Yes and No.
Yes, it is possible to achieve that result. But instead of a self-optimizing Neural Network, I'd recommend another approach:
1. Don't let training time interfere.
If you are trying to train the agent DURING the environment runtime, that's probably the problem.
Training time is usually much bigger than evaluation time. And deployed models usually don't train, so it won't be a problem in production.
You can do 2 things about that:
1.1 "Pause" the game during training.
It might look like "cheating", but in your agent's point of view, they are not actually playing during train time. And once again, it's just simulating how it would behave in production.

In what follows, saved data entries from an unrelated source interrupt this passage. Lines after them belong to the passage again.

/-
  P4 g17 — THE RIGID-HALF DUTY for `FoolingMeasure` (stmt-PneNP-19727): species-independent NECESSARY CONDITIONS on X1 witnesses,
  kernel facts behind memo BarrierNotesP4g17.md v3 §1 (prior art inside the cell: seat 1 ARC-SANDWICH-r2s1g13 Lemma L / R9, IdeasR2s1g16):

  (A) `dark_of_rigid`      : if every proper 3-colouring of Bob's graph satisfies `P` and no proper 3-colouring of
                             Alice's graph satisfies `P`, the hybrid is dark (not 3-colourable).
  (B) `refutes_of_dark`    : conversely, on the DIAGONAL: if `α ⊔ β` is not 3-colourable and every `P`-colouring is
                             proper on `β`, then Alice's graph `α` refutes `P` automatically.
  (C) `minEntropy_le_rect` : in the exact vocabulary of `FoolingMeasure`: for a measure `μ` supported on loopless
                             non-3-colourable edge sets, the μ-mass of {S : the proper colourings of S[B] are EXACTLY the
                             P-colourings} is bounded by the mass of ONE dark rectangle `aliceClass B P ×ˢ bobClass B P`.
  (D) `x1_minEntropy`      : hence any μ, B obeying the rectangle clause of X1 with bound `τ` satisfies
                             μ{S : Col₃(S[B]) = P} ≤ τ for EVERY predicate P — the colouring-set of Bob's half must have
                             min-entropy ≥ (n/2)·log₂ n + C·n under every X1 witness ("NO RIGID HALF").
  (F) `x1_cover`          : COVERING-NUMBER criterion: if supp μ is covered by the rigid-half diagonals of |ι| listed
                             (cut, predicate) templates then 1 ≤ |ι|·τ — no support surgery escapes a small template list.
  (G) `uniqueBobSideMassBound` : seat 1's typed-but-unproved RIGID-HALF DUTY (IdeasR2s1g16 `UniqueBobSideMassBound`, R9-Bob)
                             PROVED from (D): mass of members with a one-box Bob half ≤ 8^{|B|}·δ.  (Prior art acknowledged in §G.)
  (E) `foolingMeasure_noRigidHalf` : (D) applied to the crux `AeaCutRectangles.FoolingMeasure` verbatim.
  NON-application (memo v3 ERRATUM 3): the v2 claim "a half-window of one ruler of a normal t-system is uniquely 3-colourable,
  so μ_t° dies at cost ≈ 1.79n" is FALSE for real members — `PROP(S[B])` contains the Θ(t·n) planted seam words of the OTHER rulers
  (`NormalCycleSystems.seam_proper`; r2s2g17 §2), whose family has min-entropy ≈ (t−1)(n/2)·log₂ n ≫ purse.  The theorems below are
  necessary conditions the species MEETS at adapted cuts; they kill only supports with a genuinely cheap rigid half.  0 sorry.
-/
import Mathlib
import Summits.PneNP.PneNP.Theses.AeaCutRectangles
import Summits.PneNP.PneNP.Theorems.AeaCutRectanglesDutyRectangles

set_option linter.dupNamespace false

open Finset

namespace Summit.PneNP.PneNP.Cruxes.FoolingMeasure.P4g17RigidHalf

/-! ## A–B. abstract graphs -/
section Abstract
variable {V : Type*}

/-- `c` is a proper 3-colouring of `G`. -/
def IsProper (G : SimpleGraph V) (c : V → Fin 3) : Prop := ∀ ⦃u v : V⦄, G.Adj u v → c u ≠ c v

theorem colorable_iff_exists_proper (G : SimpleGraph V) : G.Colorable 3 ↔ ∃ c, IsProper G c := by
  constructor
  · rintro ⟨C⟩
    exact ⟨C, fun u v h => C.valid h⟩
  · rintro ⟨c, hc⟩
    exact ⟨SimpleGraph.Coloring.mk c (fun h => hc h)⟩

theorem isProper_sup_iff (α β : SimpleGraph V) (c : V → Fin 3) :
    IsProper (α ⊔ β) c ↔ IsProper α c ∧ IsProper β c := by
  constructor
  · intro h
    exact ⟨fun u v huv => h (Or.inl huv), fun u v huv => h (Or.inr huv)⟩
  · rintro ⟨ha, hb⟩ u v (h | h)
    · exact ha h
    · exact hb h

/-- **(A) rigid Bob + refuting Alice ⇒ dark.** -/
theorem dark_of_rigid (α β : SimpleGraph V) (P : (V → Fin 3) → Prop)
    (hB : ∀ c, IsProper β c → P c) (hA : ∀ c, IsProper α c → ¬ P c) : ¬ (α ⊔ β).Colorable 3 := by
  rw [colorable_iff_exists_proper]
  rintro ⟨c, hc⟩
  rw [isProper_sup_iff] at hc
  exact hA c hc.1 (hB c hc.2)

But if you can't pause it:
1.2 Disable training during runtime.
Store all states and decisions. Wait until the game is over and then you train the whole batch.
Professional chess players don't try to learn during a blitz challenge. But they do study their own games later to learn from their mistakes.

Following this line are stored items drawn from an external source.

/-!
# Route `AlignedTransportAtTwo`, crux C2 `MainConjectureOfRankZeroBSDAtTwo` (stmt-BirchSwinnertonDyer-22298):
# THE GROWTH NUMBER WITHOUT GREENBERG 4.14, V — EVENTUALLY: for EVERY finitely generated torsion `Λ`-module `X` in a rank-`0` tower there is an EXPLICITLY
# CONSTRUCTED `n₁` with `#(X/ω_{n+1}X) = p^{pⁿ(p−1)μ(X) + λ(X)} · #(X/ω_nX)` for all `n ≥ n₁` (Iwasawa's theorem with NO «no finite submodule» hypothesis); the
# descent number exceeds the growth number by EXACTLY `#(F/pF)`: `#(X/Ψ_nX) · #(X/ω_nX) = #(X/ω_{n+1}X) · #(F/pF)`; Selmer currency `#Sel_∞^{Γ_{n+1}} = p^{pⁿ(p−1)μ+λ}·#Sel_∞^{Γ_n}`

HONEST FRAMING (cell `bsd-f1-sign2`, WIDTH-5 attached prover seat `bsd-line-att-p5` gen 56 on line `birth` of the lead `bsd-line-att-p2`;
`--supports` stmt-BirchSwinnertonDyer-22298, closes nothing; BSD is NOT proved by any of this; the crux C2, its verdict «blocked-on
`Rank1Residual.GreenbergMuConjectureIrreducible`» and every registered stub (P / T / Kμ / LimDoor / MuIneqʳ / PFμ⁺) are untouched). THEOREMS ONLY — no `def`,
no instance, no named fact, no `sorry`. Sequel of this gen's `…HalfDescentLayerIndexGrowthExact` (the exact one-step law past the finite submodule, for GIVEN `F`, `n`)
and gen 55's `…HalfDescentLayerIndexEventual` (a finite `Λ`-module is killed by `ω_n` for `n ≫ 0`; `#(X/Ψ_nX) = p^{pⁿ(p−1)μ+λ}·#(F/pF)` for `n ≫ 0`).

THE POINT. `X` f.g. torsion, `char_Λ X = (f)`, rank-`0` tower (`f(0) ≠ 0`, `Ψ_m ∤ f` for all `m`); `F` = the largest finite submodule (tree: it exists and `X/F` has
none). Take `n₁ ≥ λ(f) + 1` (so `λ(f) < n₁ < p^{n₁} ≤ p^{n₁}(p−1)`) and `≥` the first layer killing `F`:
* §1 ★★★ `exists_forall_natCard_quotient_omega_succ_eq_pow_mul`: **`∃ n₁, ∀ n ≥ n₁, #(X/ω_{n+1}X) = p^{pⁿ(p−1)·μ(f) + λ(f)} · #(X/ω_nX)`** — and
  `…_eq_pow_invariants_mul` with the MODULE invariants `μ(X)`, `λ(X)` in the exponent (tree `mu_generator_eq_muInvariant`, `lam_generator_eq_lambdaInvariant`);
  ★★★ `exists_forall_natCard_quotient_omega_mul_pow_eq`: **Iwasawa's `e_n = μpⁿ + λn + ν` for all `n ≥ n₁`** for EVERY f.g. torsion `X` in a rank-`0` tower.
* §2 ★★ `exists_forall_natCard_layerQuotient_mul_eq`: **`#(X/Ψ_nX) · #(X/ω_nX) = #(X/ω_{n+1}X) · #(F/pF)` for `n ≥ n₁`** — the DESCENT number of gens 54–55
  (`#(X/Ψ_nX) = #ker N_n`) is the GROWTH number times the constant `#(F/pF) = p^{dim_{𝔽_p} F/pF}`: the two one-layer currencies of the lineage differ EXACTLY by the
  `p`-rank of the maximal finite submodule (`= 1` under Greenberg's Prop. 4.14–4.15).
* §3 Selmer currency (g40/g54 Pontryagin: `#(X/ω_nX) = #Sel_∞^{Γ_n}`, `#(X/Ψ_nX) = #ker N_n`): ★★★ `exists_forall_natCard_selmerInvariants_succ_eq_pow_mul` — for EVERY
  dual datum with `X` f.g. torsion in a rank-`0` tower, **`#Sel_{p^∞}(E/K_∞)^{Γ_{n+1}} = p^{pⁿ(p−1)μ + λ} · #Sel_{p^∞}(E/K_∞)^{Γ_n}` for all `n ≥ n₁`** (gen 54's
  `…LayerIndexSelmer.natCard_selmerInvariants_succ_eq_mul` needed `X` WITHOUT finite submodule); ★★ `exists_forall_natCard_endInvariants_mul_selmerInvariants_eq`:
  **`#ker(N_n | Sel_∞) · #Sel_∞^{Γ_n} = #Sel_∞^{Γ_{n+1}} · #(F/pF)`** eventually.
Reading for C2 (`p = 2`): on the seed cell, under MC (`μ = 0`, `λ = λ_an`), the invariants of `Sel_{2^∞}(W/ℚ_∞)` eventually grow by EXACTLY `2^{λ_an}` per layer
whatever the finite part of `X(W/ℚ_∞)` is, while the relative-norm kernels stabilise at `2^{λ_an}·#(F/2F)`. What is NOT claimed: nothing about any curve; `n₁`
depends on the (unknown) finite submodule. Memo `Cruxes/MainConjectureOfRankZeroBSDAtTwo/LAYER-GROWTH-att-p5-g56.md`.

References: K. Iwasawa, Bull. AMS 65 (1959); L. Washington, GTM 83, §13.3 Thm. 13.13 [Washington1997]; J. Neukirch, A. Schmidt, K. Wingberg, *Cohomology of Number
Fields*, (5.3.17) [NeukirchSchmidtWingberg2008]; R. Greenberg, LNM 1716 (1999), Thm. 1.10, §1 pp. 60–65, Prop. 4.14–4.15 [GreenbergLNM1716]; S. Lang, *Cyclotomic
Fields I–II*, Ch. 5 Thm. 1.2 [Lang1990].
-/

set_option linter.dupNamespace false
set_option autoImplicit false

2. Optimizing hyper-parameters for speed.
You could tweak some hyper-parameters (like the size of your NN) looking for a faster model. Keep in mind it would still be an algorithm that always runs in a fixed time, but you might find some way to make it always
2.1 Using Machine Learning for this Optimization
There are some meta-learning techniques and other methods like NEAT, that can automate your search for a simple effective topology. NEAT already rewards the simplest architectures, penalizing complexity (which is usually attached to speed), but you could also force it to consider running time specifically.
3. Another Network for Another Task
You could a make another short network for deciding if the next move should be accurate or fast. Based on this result, it will choose between precision or speed. This choice could be by flagging a parameter (like branch prediction) or even running a whole new algorithm:
NeedForSpeed = TimeEstimation(state)
#Sorry, I couldn't resist the pun!
if NeedForSpeed > 0.8
decision = agent.instantReactionDecisionTree(state)
elif NeedForSpeed > 0.5
decision = agent.decideStandard(state, branchPrediction=True )
elif NeedForSpeed > 0.2
decision = agent.decideStandard(state)
else:
decision = agent.DeepNN(state)
Bonus: Use Other ML algorithms
Some algorithms have explicit parameters that directly affect the tradeoff for time x precision.
For instance, MCST (Monte Carlos Search Tree) can keep running forever until it explores all possibilities, but it usually finishes before, giving you the best solution found so far.
So, one possibility would be trying some other method instead of Neural Networks.